# [Aim of the exercise]
With the line containing "x)) νinf := by" as the starting point, output every line of the data below through its final line, character for character.

Collected data entries
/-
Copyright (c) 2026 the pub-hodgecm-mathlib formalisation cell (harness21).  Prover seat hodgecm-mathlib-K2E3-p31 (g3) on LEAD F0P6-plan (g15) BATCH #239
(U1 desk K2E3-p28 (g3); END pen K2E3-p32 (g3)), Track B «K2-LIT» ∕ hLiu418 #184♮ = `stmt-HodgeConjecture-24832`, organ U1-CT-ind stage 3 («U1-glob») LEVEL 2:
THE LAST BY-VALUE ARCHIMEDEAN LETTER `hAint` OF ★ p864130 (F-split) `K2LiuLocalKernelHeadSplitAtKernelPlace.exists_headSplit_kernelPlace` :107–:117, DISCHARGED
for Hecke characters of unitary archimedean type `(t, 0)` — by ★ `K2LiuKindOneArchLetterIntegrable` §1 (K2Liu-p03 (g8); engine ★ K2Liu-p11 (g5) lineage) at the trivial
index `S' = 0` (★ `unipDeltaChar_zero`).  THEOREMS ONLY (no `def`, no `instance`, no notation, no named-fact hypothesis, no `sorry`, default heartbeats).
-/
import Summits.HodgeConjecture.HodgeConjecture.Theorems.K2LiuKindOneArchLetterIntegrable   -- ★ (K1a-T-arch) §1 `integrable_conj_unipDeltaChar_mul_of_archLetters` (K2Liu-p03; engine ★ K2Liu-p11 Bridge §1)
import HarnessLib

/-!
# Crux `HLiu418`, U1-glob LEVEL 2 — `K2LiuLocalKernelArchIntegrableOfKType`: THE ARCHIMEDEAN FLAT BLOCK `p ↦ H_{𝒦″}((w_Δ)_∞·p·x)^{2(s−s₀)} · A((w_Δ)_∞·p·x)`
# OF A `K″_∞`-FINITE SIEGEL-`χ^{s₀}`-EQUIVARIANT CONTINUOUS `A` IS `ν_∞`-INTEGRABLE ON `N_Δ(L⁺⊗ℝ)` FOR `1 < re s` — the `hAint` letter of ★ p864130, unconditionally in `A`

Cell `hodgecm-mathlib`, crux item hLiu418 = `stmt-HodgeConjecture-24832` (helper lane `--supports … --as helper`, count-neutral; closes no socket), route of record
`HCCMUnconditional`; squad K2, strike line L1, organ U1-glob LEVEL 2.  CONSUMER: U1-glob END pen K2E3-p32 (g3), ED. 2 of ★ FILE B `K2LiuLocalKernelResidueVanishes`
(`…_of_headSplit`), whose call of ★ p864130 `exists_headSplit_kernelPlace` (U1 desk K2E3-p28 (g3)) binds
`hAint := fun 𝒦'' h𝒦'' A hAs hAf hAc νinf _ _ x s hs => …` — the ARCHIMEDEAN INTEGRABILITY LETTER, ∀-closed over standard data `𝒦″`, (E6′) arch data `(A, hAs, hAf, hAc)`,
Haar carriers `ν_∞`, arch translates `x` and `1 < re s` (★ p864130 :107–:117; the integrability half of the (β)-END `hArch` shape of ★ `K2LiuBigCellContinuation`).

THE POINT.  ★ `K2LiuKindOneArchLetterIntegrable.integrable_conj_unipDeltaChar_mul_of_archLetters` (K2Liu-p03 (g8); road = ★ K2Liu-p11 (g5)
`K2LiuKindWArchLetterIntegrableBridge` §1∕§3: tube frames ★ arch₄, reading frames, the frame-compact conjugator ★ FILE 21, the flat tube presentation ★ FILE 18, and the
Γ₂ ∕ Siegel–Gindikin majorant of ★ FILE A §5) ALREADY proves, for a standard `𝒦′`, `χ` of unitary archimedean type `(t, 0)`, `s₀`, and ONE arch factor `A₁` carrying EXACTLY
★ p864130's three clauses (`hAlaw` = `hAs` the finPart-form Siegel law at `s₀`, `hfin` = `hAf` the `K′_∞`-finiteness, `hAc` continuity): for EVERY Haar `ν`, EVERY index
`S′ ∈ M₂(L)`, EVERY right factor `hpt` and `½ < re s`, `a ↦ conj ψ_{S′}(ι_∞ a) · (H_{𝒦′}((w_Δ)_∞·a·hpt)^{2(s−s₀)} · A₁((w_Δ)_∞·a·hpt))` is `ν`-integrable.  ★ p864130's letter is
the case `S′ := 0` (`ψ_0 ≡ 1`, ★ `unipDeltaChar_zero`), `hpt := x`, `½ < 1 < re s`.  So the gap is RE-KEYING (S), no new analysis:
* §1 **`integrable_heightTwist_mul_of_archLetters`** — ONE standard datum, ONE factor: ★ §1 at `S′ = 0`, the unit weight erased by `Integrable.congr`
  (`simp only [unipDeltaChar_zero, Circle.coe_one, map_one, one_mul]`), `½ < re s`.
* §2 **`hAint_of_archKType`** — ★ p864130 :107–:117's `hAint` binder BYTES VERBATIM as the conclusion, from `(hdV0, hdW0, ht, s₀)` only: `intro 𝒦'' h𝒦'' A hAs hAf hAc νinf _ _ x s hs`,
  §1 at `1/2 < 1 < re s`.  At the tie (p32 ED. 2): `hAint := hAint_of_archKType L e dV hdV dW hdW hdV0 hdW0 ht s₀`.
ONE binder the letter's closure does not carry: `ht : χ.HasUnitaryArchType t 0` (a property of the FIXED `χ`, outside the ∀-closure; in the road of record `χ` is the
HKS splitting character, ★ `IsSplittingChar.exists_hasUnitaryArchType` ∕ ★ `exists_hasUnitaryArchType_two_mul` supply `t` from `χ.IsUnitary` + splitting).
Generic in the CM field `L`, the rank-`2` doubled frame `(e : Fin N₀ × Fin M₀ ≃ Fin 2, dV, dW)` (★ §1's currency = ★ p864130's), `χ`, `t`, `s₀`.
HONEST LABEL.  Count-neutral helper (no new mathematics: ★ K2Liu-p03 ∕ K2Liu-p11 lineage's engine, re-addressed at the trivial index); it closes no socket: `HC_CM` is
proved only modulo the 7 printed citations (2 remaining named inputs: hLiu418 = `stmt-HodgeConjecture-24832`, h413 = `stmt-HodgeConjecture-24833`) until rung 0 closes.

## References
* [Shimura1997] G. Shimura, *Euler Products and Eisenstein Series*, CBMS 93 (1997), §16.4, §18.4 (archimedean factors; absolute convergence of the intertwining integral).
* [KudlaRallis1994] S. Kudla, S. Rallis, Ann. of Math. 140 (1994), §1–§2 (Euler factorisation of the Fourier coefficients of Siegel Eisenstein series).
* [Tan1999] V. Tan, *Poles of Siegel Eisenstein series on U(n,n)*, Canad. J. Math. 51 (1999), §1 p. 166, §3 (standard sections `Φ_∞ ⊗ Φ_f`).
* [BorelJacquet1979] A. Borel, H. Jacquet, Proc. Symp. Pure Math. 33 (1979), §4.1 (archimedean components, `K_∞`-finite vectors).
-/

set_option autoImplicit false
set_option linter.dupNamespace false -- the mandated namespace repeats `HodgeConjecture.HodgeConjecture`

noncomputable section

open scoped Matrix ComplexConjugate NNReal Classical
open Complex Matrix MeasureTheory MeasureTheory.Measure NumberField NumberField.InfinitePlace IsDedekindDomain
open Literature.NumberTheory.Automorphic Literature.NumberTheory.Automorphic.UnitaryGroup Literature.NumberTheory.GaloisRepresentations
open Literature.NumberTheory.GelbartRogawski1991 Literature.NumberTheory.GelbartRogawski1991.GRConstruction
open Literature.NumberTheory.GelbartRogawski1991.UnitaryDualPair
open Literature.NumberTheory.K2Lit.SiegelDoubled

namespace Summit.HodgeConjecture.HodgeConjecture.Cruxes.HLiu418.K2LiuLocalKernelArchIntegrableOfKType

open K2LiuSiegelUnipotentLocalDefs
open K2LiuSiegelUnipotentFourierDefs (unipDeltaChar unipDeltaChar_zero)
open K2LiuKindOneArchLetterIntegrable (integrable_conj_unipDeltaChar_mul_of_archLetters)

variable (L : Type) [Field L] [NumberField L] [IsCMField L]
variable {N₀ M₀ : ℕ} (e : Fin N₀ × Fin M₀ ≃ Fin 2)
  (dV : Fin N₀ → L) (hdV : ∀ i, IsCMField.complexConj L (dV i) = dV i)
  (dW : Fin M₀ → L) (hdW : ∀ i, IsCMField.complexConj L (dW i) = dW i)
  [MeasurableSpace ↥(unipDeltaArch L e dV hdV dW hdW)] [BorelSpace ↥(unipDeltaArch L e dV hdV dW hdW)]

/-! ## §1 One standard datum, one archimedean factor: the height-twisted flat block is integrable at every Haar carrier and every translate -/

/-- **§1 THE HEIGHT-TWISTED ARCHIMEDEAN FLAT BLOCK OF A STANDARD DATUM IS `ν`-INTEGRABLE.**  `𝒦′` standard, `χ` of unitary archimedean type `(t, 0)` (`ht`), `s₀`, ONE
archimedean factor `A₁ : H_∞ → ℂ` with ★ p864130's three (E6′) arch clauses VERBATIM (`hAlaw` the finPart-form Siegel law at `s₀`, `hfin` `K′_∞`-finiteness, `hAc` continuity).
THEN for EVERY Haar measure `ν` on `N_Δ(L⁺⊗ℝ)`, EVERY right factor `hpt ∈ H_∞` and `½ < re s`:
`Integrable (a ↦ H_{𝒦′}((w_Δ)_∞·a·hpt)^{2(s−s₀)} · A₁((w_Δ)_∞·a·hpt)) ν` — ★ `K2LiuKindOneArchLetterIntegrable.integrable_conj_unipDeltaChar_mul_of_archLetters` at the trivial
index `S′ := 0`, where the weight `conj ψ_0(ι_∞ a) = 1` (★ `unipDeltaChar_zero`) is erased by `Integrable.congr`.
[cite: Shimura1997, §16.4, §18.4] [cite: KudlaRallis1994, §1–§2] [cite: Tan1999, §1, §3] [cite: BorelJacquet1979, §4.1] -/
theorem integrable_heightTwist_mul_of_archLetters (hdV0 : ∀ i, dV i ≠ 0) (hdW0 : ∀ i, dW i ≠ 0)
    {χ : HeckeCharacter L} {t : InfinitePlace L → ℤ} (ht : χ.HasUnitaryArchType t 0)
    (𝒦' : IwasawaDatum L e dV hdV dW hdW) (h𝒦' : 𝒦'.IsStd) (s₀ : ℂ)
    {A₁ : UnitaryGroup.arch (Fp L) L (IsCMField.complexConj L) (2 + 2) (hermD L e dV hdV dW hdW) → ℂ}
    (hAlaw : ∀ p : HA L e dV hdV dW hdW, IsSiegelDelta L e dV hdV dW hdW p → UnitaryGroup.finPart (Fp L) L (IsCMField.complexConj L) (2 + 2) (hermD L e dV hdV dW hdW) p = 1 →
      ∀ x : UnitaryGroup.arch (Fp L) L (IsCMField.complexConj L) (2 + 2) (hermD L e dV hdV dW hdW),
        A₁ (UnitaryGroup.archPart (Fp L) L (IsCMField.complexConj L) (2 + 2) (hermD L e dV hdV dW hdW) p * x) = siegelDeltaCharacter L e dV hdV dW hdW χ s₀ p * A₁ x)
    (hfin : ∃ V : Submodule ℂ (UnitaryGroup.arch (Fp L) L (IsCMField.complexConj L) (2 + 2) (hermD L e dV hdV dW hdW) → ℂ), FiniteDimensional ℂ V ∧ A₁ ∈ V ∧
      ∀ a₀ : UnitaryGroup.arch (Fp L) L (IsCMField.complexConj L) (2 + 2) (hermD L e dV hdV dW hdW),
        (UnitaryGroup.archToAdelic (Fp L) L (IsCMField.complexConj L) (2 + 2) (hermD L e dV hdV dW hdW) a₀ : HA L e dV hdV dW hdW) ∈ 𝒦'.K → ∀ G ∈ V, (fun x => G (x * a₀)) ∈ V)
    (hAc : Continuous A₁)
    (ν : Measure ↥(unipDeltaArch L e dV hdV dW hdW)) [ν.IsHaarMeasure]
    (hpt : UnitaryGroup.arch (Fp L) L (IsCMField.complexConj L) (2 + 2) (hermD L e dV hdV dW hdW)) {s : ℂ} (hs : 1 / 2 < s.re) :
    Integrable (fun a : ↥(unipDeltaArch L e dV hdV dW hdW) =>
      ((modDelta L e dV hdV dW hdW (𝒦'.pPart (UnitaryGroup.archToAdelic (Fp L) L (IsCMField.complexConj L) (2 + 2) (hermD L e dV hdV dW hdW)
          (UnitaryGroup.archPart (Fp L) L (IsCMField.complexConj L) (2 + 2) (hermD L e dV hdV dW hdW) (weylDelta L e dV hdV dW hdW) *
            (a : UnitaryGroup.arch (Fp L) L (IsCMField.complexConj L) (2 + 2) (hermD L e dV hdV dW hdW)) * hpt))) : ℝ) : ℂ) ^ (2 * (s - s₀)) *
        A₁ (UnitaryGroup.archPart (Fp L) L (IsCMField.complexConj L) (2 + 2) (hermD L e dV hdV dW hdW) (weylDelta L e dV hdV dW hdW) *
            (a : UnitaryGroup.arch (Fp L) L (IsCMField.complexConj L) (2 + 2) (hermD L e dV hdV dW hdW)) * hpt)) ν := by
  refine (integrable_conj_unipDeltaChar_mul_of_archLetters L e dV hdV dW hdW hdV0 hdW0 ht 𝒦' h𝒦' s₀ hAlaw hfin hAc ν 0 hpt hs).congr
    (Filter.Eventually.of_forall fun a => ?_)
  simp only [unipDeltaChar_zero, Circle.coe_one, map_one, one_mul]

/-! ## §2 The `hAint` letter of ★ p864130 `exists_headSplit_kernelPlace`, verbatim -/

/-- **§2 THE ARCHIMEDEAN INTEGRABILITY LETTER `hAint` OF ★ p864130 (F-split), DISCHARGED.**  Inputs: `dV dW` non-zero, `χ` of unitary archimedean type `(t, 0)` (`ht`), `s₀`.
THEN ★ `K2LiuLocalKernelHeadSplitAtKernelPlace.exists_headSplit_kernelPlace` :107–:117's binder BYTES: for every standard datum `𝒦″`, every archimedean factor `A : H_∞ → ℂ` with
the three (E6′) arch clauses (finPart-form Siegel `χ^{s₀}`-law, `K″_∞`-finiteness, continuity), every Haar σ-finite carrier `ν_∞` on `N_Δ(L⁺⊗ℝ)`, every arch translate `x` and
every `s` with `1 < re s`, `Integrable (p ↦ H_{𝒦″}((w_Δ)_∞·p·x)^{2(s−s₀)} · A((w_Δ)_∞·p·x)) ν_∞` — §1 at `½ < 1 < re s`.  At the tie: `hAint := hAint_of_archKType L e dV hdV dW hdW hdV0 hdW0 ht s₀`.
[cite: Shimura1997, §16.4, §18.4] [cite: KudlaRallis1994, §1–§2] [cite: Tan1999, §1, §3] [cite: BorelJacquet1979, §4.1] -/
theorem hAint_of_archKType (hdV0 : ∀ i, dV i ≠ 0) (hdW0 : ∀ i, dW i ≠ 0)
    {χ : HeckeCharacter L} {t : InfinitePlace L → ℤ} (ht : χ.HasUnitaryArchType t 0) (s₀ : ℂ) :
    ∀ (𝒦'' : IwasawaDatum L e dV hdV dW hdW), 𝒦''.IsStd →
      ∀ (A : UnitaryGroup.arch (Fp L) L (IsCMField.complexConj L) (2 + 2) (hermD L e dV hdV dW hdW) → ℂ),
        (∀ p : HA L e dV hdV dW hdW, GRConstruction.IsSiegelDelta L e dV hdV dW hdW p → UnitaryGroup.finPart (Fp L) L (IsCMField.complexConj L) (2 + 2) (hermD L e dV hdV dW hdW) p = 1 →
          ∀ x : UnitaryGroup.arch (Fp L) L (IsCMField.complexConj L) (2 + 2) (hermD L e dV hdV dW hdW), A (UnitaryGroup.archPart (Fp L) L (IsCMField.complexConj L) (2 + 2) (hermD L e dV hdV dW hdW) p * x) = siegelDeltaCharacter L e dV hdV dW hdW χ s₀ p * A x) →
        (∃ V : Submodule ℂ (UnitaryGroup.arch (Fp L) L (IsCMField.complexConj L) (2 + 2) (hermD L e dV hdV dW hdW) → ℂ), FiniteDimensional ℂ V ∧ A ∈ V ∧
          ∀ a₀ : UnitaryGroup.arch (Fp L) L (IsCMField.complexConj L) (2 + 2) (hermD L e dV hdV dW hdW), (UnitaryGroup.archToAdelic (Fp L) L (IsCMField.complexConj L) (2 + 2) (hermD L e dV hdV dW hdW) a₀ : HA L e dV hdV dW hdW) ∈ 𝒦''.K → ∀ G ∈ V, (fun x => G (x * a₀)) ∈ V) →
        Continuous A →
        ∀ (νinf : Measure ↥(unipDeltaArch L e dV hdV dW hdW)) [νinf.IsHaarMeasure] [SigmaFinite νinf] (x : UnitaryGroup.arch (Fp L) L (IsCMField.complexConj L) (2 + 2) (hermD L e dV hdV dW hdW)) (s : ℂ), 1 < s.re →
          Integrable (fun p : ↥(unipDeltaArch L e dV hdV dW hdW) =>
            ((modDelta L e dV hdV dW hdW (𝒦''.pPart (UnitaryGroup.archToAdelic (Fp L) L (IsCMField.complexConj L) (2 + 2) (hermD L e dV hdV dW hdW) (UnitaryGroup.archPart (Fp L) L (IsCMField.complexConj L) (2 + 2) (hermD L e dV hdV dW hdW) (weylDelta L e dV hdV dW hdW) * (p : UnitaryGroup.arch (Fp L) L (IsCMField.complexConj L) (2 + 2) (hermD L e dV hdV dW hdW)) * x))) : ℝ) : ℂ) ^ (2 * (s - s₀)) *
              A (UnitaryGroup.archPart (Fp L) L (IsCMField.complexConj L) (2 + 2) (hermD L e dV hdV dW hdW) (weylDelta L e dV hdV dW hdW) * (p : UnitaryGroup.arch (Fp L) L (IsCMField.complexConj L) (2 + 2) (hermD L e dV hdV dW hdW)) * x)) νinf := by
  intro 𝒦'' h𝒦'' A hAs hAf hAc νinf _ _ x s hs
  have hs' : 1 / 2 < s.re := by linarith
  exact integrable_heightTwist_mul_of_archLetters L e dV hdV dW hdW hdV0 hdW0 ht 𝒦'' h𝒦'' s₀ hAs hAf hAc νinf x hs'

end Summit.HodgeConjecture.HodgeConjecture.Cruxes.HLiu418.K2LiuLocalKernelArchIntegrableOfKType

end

# [Your response]
              A (UnitaryGroup.archPart (Fp L) L (IsCMField.complexConj L) (2 + 2) (hermD L e dV hdV dW hdW) (weylDelta L e dV hdV dW hdW) * (p : UnitaryGroup.arch (Fp L) L (IsCMField.complexConj L) (2 + 2) (hermD L e dV hdV dW hdW)) * x)) νinf := by
  intro 𝒦'' h𝒦'' A hAs hAf hAc νinf _ _ x s hs
  have hs' : 1 / 2 < s.re := by linarith
  exact integrable_heightTwist_mul_of_archLetters L e dV hdV dW hdW hdV0 hdW0 ht 𝒦'' h𝒦'' s₀ hAs hAf hAc νinf x hs'

end Summit.HodgeConjecture.HodgeConjecture.Cruxes.HLiu418.K2LiuLocalKernelArchIntegrableOfKType

end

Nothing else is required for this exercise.